> _Problem requirements_: Give back an exact copy of the lines in the records below, from the line that has "have h2 : (b" through the line that has "formula with multiplicities", and nothing besides.

> _Records shown_:
import Summits.RiemannHypothesis.RiemannHypothesis.Theorems.TiltedLandingLaw421R3GenusOneLogDeriv3

/-!
# TwoPointExact (C4 «kernel desk» rh-idea-6 g42, W-09 F-LINK) — the tree's genus-one TWO-POINT LAW of a cofactor with the PHASE KEPT

ONE theorem (K, standard axioms), ONE tree import (`…R3GenusOneLogDeriv3`, C3 g41).  `twoPoint_exact_dslope` is C3 g41's
`Literature.Analysis.Complex.GenusOneLogDerivC3g41.twoPoint_bound_dslope` RE-RUN with ONE more export over the SAME zero list: besides the
multiplicity clauses (`m = 1`, `ncard = analyticOrderNatAt`, `HasSum` re-indexing, every zero listed) and the NORM bound
`‖h′/h (z) − h′/h (w)‖ ≤ ‖z − w‖·Σ'ᵢ 1/(‖z − aᵢ‖‖w − aᵢ‖)` for the cofactor `h = dslope F v` of an entire `F` of order `< 2` at a zero `v` with
`F′ v ≠ 0`, it gives the EXACT identity `h′/h (z) − h′/h (w) = Σ'ᵢ (1/(z − aᵢ) − 1/(w − aᵢ))` (complex, summable) — the tree's zero form
`logDeriv_sub_logDeriv_eq_tsum_zeros` (part 2) transported through the translation `x ↦ h (x + v)` exactly as part 3 transports the norm bound
(proof = part 3's, verbatim, + one bullet; the END-summability clause of part 3 is not re-exported; hypothesis `deriv F v ≠ 0` replaces
`analyticOrderAt F v = 1`).  WHY (C3 g54 LPGAIN (B3)): the far branch's gain must be priced WITH ITS PHASE — the phase-free two-point sum prices
at `.1302·η/s > .118` on the legal `R = 60` witness whose true gain is `.031`; consumer = C4 «FarTwoPoint» (`RhW08.GainTwoPoint.farList_twoPoint`).
Nothing here bears on the truth of RH; ⟨33346⟩/⟨33347⟩ OPEN.
-/

noncomputable section

namespace RhW08.TwoPointExact

open Complex Filter Topology Set
open Literature.Analysis.Complex Literature.Analysis.Complex.GenusOneLogDerivC3g41
open Literature.NumberTheory.LFunctions.BurnolVectors (differentiable_dslope)

/-- ★ (K) **THE TREE'S TWO-POINT LAW WITH THE PHASE KEPT.** `…GenusOneLogDerivC3g41.twoPoint_bound_dslope` (C3 g41) re-run with ONE
more export: besides the norm bound, the EXACT two-point identity of the cofactor `h = dslope F v`
`h′/h (z) − h′/h (w) = Σ'ᵢ (1/(z − aᵢ) − 1/(w − aᵢ))` (complex, summable) over the SAME list — the tree's zero-form identity
`logDeriv_sub_logDeriv_eq_tsum_zeros` transported through the translation `x ↦ h (x + v)` exactly as the norm bound is. -/
theorem twoPoint_exact_dslope {F : ℂ → ℂ} {C ρ : ℝ} (hF : Differentiable ℂ F)
    (hgrowth : ∀ z, ‖F z‖ ≤ C * Real.exp (‖z‖ ^ ρ)) (hρ : ρ < 2) {v : ℂ} (hv : F v = 0)
    (hv1 : deriv F v ≠ 0) :
    ∃ (ι : Type) (a : ι → ℂ) (m : ι → ℝ), (∀ i, 0 ≤ m i) ∧ (∀ i, F (a i) = 0 ∧ a i ≠ v) ∧
      (∀ i, m i = 1) ∧ (∀ c : ℂ, {i | a i = c}.ncard = analyticOrderNatAt (dslope F v) c) ∧
      (∀ g : ℂ → ℝ, Summable (fun i ↦ m i * g (a i)) →
        HasSum (fun c : ℂ ↦ (analyticOrderNatAt (dslope F v) c : ℝ) * g c) (∑' i, m i * g (a i))) ∧
      (∀ z, dslope F v z = 0 → ∃ i, z = a i ∧ 0 < m i) ∧
      ∀ z w, dslope F v z ≠ 0 → dslope F v w ≠ 0 →
        (Summable (fun i ↦ m i / (‖z - a i‖ * ‖w - a i‖)) ∧
        ‖deriv (dslope F v) z / dslope F v z - deriv (dslope F v) w / dslope F v w‖ ≤
          ‖z - w‖ * ∑' i, m i / (‖z - a i‖ * ‖w - a i‖)) ∧
        Summable (fun i ↦ (1 / (z - a i) - 1 / (w - a i))) ∧
        deriv (dslope F v) z / dslope F v z - deriv (dslope F v) w / dslope F v w = ∑' i, (1 / (z - a i) - 1 / (w - a i)) := by
  -- the cofactor and its translate
  set h : ℂ → ℂ := dslope F v with hh
  have hhd : Differentiable ℂ h := differentiable_dslope hF v
  have hhv : h v ≠ 0 := by
    rw [hh, dslope_same]
    exact hv1
  -- growth of `h`, exponent `σ = max ρ 0`
  obtain ⟨C₁, hC₁, hg₁⟩ := growth_nonneg_exponent hF hgrowth
  set σ : ℝ := max ρ 0 with hσ
  have hσ0 : 0 ≤ σ := le_max_right _ _
  have hσ2 : σ < 2 := max_lt hρ (by norm_num)
  have hgh : ∀ z, ‖h z‖ ≤ (C₁ * Real.exp ((‖v‖ + 1) ^ σ)) * Real.exp (‖z‖ ^ σ) :=
    fun z ↦ norm_dslope_le hF hσ0 hg₁ hv z
  set G : ℂ → ℂ := fun x ↦ h (x + v) with hGdef
  have hGd : Differentiable ℂ G := hhd.comp (differentiable_id.add_const v)
  set σ' : ℝ := (σ + 2) / 2 with hσ'
  have hσσ' : σ < σ' := by rw [hσ']; linarith
  have hσ'2 : σ' < 2 := by rw [hσ']; linarith
  obtain ⟨C₂, hg₂⟩ := growth_translate hσ0 (by positivity) hgh v hσσ'
  have hG0 : G 0 ≠ 0 := by simpa [hGdef] using hhv
  obtain ⟨b, hb, hzero, hmult, hprod⟩ := hadamard_genus_one_zeros G σ' C₂ hGd hσ'2 hg₂ hG0
  -- multiplicities (verbatim from the tree's part 3)
  have hcard : ∀ c : ℂ, ({i : {n : ℕ // b n ≠ 0} | v + (b i.1)⁻¹ = c} : Set _).ncard =
      analyticOrderNatAt h c := by
    intro c
    have hcomp : analyticOrderNatAt G (c - v) = analyticOrderNatAt h c := by
      unfold analyticOrderNatAt
      congr 1
      have hG' : G = h ∘ (fun x ↦ x + v) := rfl
      rw [hG', analyticOrderAt_comp_of_deriv_ne_zero (by fun_prop) (by simp), sub_add_cancel]
    rw [show ({i : {n : ℕ // b n ≠ 0} | v + (b i.1)⁻¹ = c} : Set _) =
        {i : {n : ℕ // b n ≠ 0} | (i : ℕ) ∈ {n : ℕ | v + (b n)⁻¹ = c}} from rfl,
      Set.ncard_subtype, ← hcomp]
    by_cases hcv : c = v
    · rw [hcv, sub_self]
      have hempty : ({n : ℕ | v + (b n)⁻¹ = v} ∩ setOf fun n ↦ b n ≠ 0) = ∅ := by
        ext n
        simp
      rw [hempty, Set.ncard_empty]
      unfold analyticOrderNatAt
      rw [((hGd.analyticAt 0).analyticOrderAt_eq_zero).2 hG0]
      simp
    · have hα : c - v ≠ 0 := sub_ne_zero.2 hcv
      rw [← hmult (c - v) hα]
      congr 1
      ext n
      simp only [Set.mem_inter_iff, Set.mem_setOf_eq]
      constructor
      · rintro ⟨h1, -⟩
        have h2 : (b n)⁻¹ = c - v := by rw [← h1]; ring
        rw [← h2, inv_inv]
      · intro h1
        refine ⟨?_, ?_⟩
        · rw [h1, inv_inv]
          ring
        · rw [h1]
          exact inv_ne_zero hα
  -- `logDeriv G x = h'/h (x + v)`
  have hlogG : ∀ x : ℂ, logDeriv G x = deriv h (x + v) / h (x + v) := by
    intro x
    rw [logDeriv_apply, hGdef]
    simp only [deriv_comp_add_const]
  -- the index type: genuine inverse zeros
  refine ⟨{n : ℕ // b n ≠ 0}, fun i ↦ v + (b i.1)⁻¹, fun _ ↦ 1, fun _ ↦ zero_le_one,
    fun i ↦ ?_, fun _ ↦ rfl, hcard, fun g hg ↦ ?_, fun z hz ↦ ?_, fun z w hz hw ↦ ⟨?_, ?_⟩⟩
  · -- zeros of `F` off `v`
    have hi : G (b i.1)⁻¹ = 0 := hzero i.1 i.2
    have hne : v + (b i.1)⁻¹ ≠ v := by
      intro e
      have : (b i.1)⁻¹ = 0 := by simpa using e
      exact i.2 (inv_eq_zero.1 this)
    refine ⟨?_, hne⟩
    have hi' : h (v + (b i.1)⁻¹) = 0 := by simpa [hGdef, add_comm] using hi
    have := sub_smul_dslope F v (v + (b i.1)⁻¹)
    rw [hv, sub_zero, ← hh, hi', smul_zero] at this
    exact this.symm
  · -- fiber formula with multiplicities
    have h1 : (fun i : {n : ℕ // b n ≠ 0} ↦ (1 : ℝ) * g (v + (b i.1)⁻¹)) =
        fun i ↦ g (v + (b i.1)⁻¹) := by
      funext i
      rw [one_mul]
    rw [h1] at hg ⊢
    have h2 := hasSum_fiber_ncard (fun i : {n : ℕ // b n ≠ 0} ↦ v + (b i.1)⁻¹) g hg
    have hfun : (fun c : ℂ ↦ (({i : {n : ℕ // b n ≠ 0} | v + (b i.1)⁻¹ = c} : Set _).ncard : ℝ) * g c) =
        fun c ↦ (analyticOrderNatAt h c : ℝ) * g c := by
      funext c
      rw [hcard c]
    rw [hfun] at h2
    exact h2
  · -- every zero of `h` is listed
    have hzv : z ≠ v := by intro e; rw [e] at hz; exact hhv hz
    have hGz : G (z - v) = 0 := by simpa [hGdef] using hz
    have hpos := analyticOrderNatAt_pos_of_zero hGd hG0 hGz
    have hzv' : z - v ≠ 0 := sub_ne_zero.2 hzv
    have hcard : {n : ℕ | b n = (z - v)⁻¹}.ncard ≠ 0 := by
      rw [hmult (z - v) hzv']
      exact Nat.pos_iff_ne_zero.1 hpos
    obtain ⟨n, hn⟩ := Set.nonempty_of_ncard_ne_zero hcard
    have hbn : b n ≠ 0 := by
      rw [Set.mem_setOf_eq] at hn
      rw [hn]; exact inv_ne_zero hzv'
    refine ⟨⟨n, hbn⟩, ?_, zero_lt_one⟩
    simp only [Set.mem_setOf_eq] at hn
    simp only [hn, inv_inv]
    ring
  · -- the two-point NORM bound, transported from `G` (verbatim from the tree's part 3)
    have hGz : G (z - v) ≠ 0 := by simpa [hGdef] using hz
    have hGw : G (w - v) ≠ 0 := by simpa [hGdef] using hw
    have hmain := norm_logDeriv_sub_logDeriv_le hG0 hb hprod hGz hGw (hGd _) (hGd _)
    rw [hlogG, hlogG] at hmain
    simp only [sub_add_cancel] at hmain
    set g : ℕ → ℝ := fun n ↦ ‖b n‖ ^ 2 / (‖1 - b n * (z - v)‖ * ‖1 - b n * (w - v)‖) with hgdef
    have hgs : Summable g := summable_twoPoint_terms hb (z - v) (w - v)
    have hsupp : Function.support g ⊆ {n : ℕ | b n ≠ 0} := by
      intro n hn
      simp only [Function.mem_support, ne_eq, hgdef] at hn
      intro hb0
      apply hn
      simp [hb0]
    have hgi : ∀ i : {n : ℕ // b n ≠ 0},
        g i.1 = 1 / (‖z - (v + (b i.1)⁻¹)‖ * ‖w - (v + (b i.1)⁻¹)‖) := by
      intro i
      have hb0 : b i.1 ≠ 0 := i.2
      have e1 : ∀ u : ℂ, ‖1 - b i.1 * (u - v)‖ = ‖b i.1‖ * ‖u - (v + (b i.1)⁻¹)‖ := by
        intro u
        rw [← norm_mul, ← norm_neg (b i.1 * _)]
        congr 1
        field_simp
        ring
      simp only [hgdef, e1]
      have hbpos : 0 < ‖b i.1‖ := norm_pos_iff.2 hb0
      field_simp
    have hsum_eq : ∑' i : {n : ℕ // b n ≠ 0}, (1 : ℝ) / (‖z - (v + (b i.1)⁻¹)‖ * ‖w - (v + (b i.1)⁻¹)‖)
        = ∑' n, g n := by
      rw [← tsum_subtype_eq_of_support_subset hsupp]
      exact tsum_congr fun i ↦ (hgi i).symm
    have hsumm : Summable fun i : {n : ℕ // b n ≠ 0} ↦
        (1 : ℝ) / (‖z - (v + (b i.1)⁻¹)‖ * ‖w - (v + (b i.1)⁻¹)‖) := by
      have := hgs.subtype {n : ℕ | b n ≠ 0}
      refine this.congr fun i ↦ ?_
      exact hgi i
    refine ⟨hsumm, ?_⟩
    rw [hsum_eq]
    have hzw : ‖z - v - (w - v)‖ = ‖z - w‖ := by congr 1; ring
    rw [hzw] at hmain
    exact hmain
  · -- the EXACT two-point identity, transported from `G` (the tree's zero form `logDeriv_sub_logDeriv_eq_tsum_zeros`)
    have hGz : G (z - v) ≠ 0 := by simpa [hGdef] using hz
    have hGw : G (w - v) ≠ 0 := by simpa [hGdef] using hw
    obtain ⟨hS, hI⟩ := logDeriv_sub_logDeriv_eq_tsum_zeros hG0 hb hprod hGz hGw (hGd _) (hGd _)
    rw [hlogG, hlogG] at hI
    simp only [sub_add_cancel] at hI
    set gc : ℕ → ℂ := fun n ↦ ((mult b n : ℝ) : ℂ) * (1 / (z - v - (b n)⁻¹) - 1 / (w - v - (b n)⁻¹)) with hgcdef
    have hsupp : Function.support gc ⊆ {n : ℕ | b n ≠ 0} := by
      intro n hn
      simp only [Function.mem_support, ne_eq, hgcdef] at hn
      intro hb0
      apply hn
      simp [mult, hb0]
    have hgi : ∀ i : {n : ℕ // b n ≠ 0},
        gc i.1 = 1 / (z - (v + (b i.1)⁻¹)) - 1 / (w - (v + (b i.1)⁻¹)) := by
      intro i
      have hb0 : b i.1 ≠ 0 := i.2
      have hm : mult b i.1 = 1 := by simp [mult, hb0]
      simp only [hgcdef, hm, Complex.ofReal_one, one_mul]
      congr 2 <;> ring
    have hsum_eq : ∑' i : {n : ℕ // b n ≠ 0}, (1 / (z - (v + (b i.1)⁻¹)) - 1 / (w - (v + (b i.1)⁻¹)))
        = ∑' n, gc n := by
      rw [← tsum_subtype_eq_of_support_subset hsupp]
      exact tsum_congr fun i ↦ (hgi i).symm
    have hsumm : Summable fun i : {n : ℕ // b n ≠ 0} ↦
        (1 / (z - (v + (b i.1)⁻¹)) - 1 / (w - (v + (b i.1)⁻¹))) := by
      have := hS.subtype {n : ℕ | b n ≠ 0}
      refine this.congr fun i ↦ ?_
      exact hgi i
    refine ⟨hsumm, ?_⟩
    rw [hsum_eq]
    exact hI

end RhW08.TwoPointExact

end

> _Completed exercise_:
        have h2 : (b n)⁻¹ = c - v := by rw [← h1]; ring
        rw [← h2, inv_inv]
      · intro h1
        refine ⟨?_, ?_⟩
        · rw [h1, inv_inv]
          ring
        · rw [h1]
          exact inv_ne_zero hα
  -- `logDeriv G x = h'/h (x + v)`
  have hlogG : ∀ x : ℂ, logDeriv G x = deriv h (x + v) / h (x + v) := by
    intro x
    rw [logDeriv_apply, hGdef]
    simp only [deriv_comp_add_const]
  -- the index type: genuine inverse zeros
  refine ⟨{n : ℕ // b n ≠ 0}, fun i ↦ v + (b i.1)⁻¹, fun _ ↦ 1, fun _ ↦ zero_le_one,
    fun i ↦ ?_, fun _ ↦ rfl, hcard, fun g hg ↦ ?_, fun z hz ↦ ?_, fun z w hz hw ↦ ⟨?_, ?_⟩⟩
  · -- zeros of `F` off `v`
    have hi : G (b i.1)⁻¹ = 0 := hzero i.1 i.2
    have hne : v + (b i.1)⁻¹ ≠ v := by
      intro e
      have : (b i.1)⁻¹ = 0 := by simpa using e
      exact i.2 (inv_eq_zero.1 this)
    refine ⟨?_, hne⟩
    have hi' : h (v + (b i.1)⁻¹) = 0 := by simpa [hGdef, add_comm] using hi
    have := sub_smul_dslope F v (v + (b i.1)⁻¹)
    rw [hv, sub_zero, ← hh, hi', smul_zero] at this
    exact this.symm
  · -- fiber formula with multiplicities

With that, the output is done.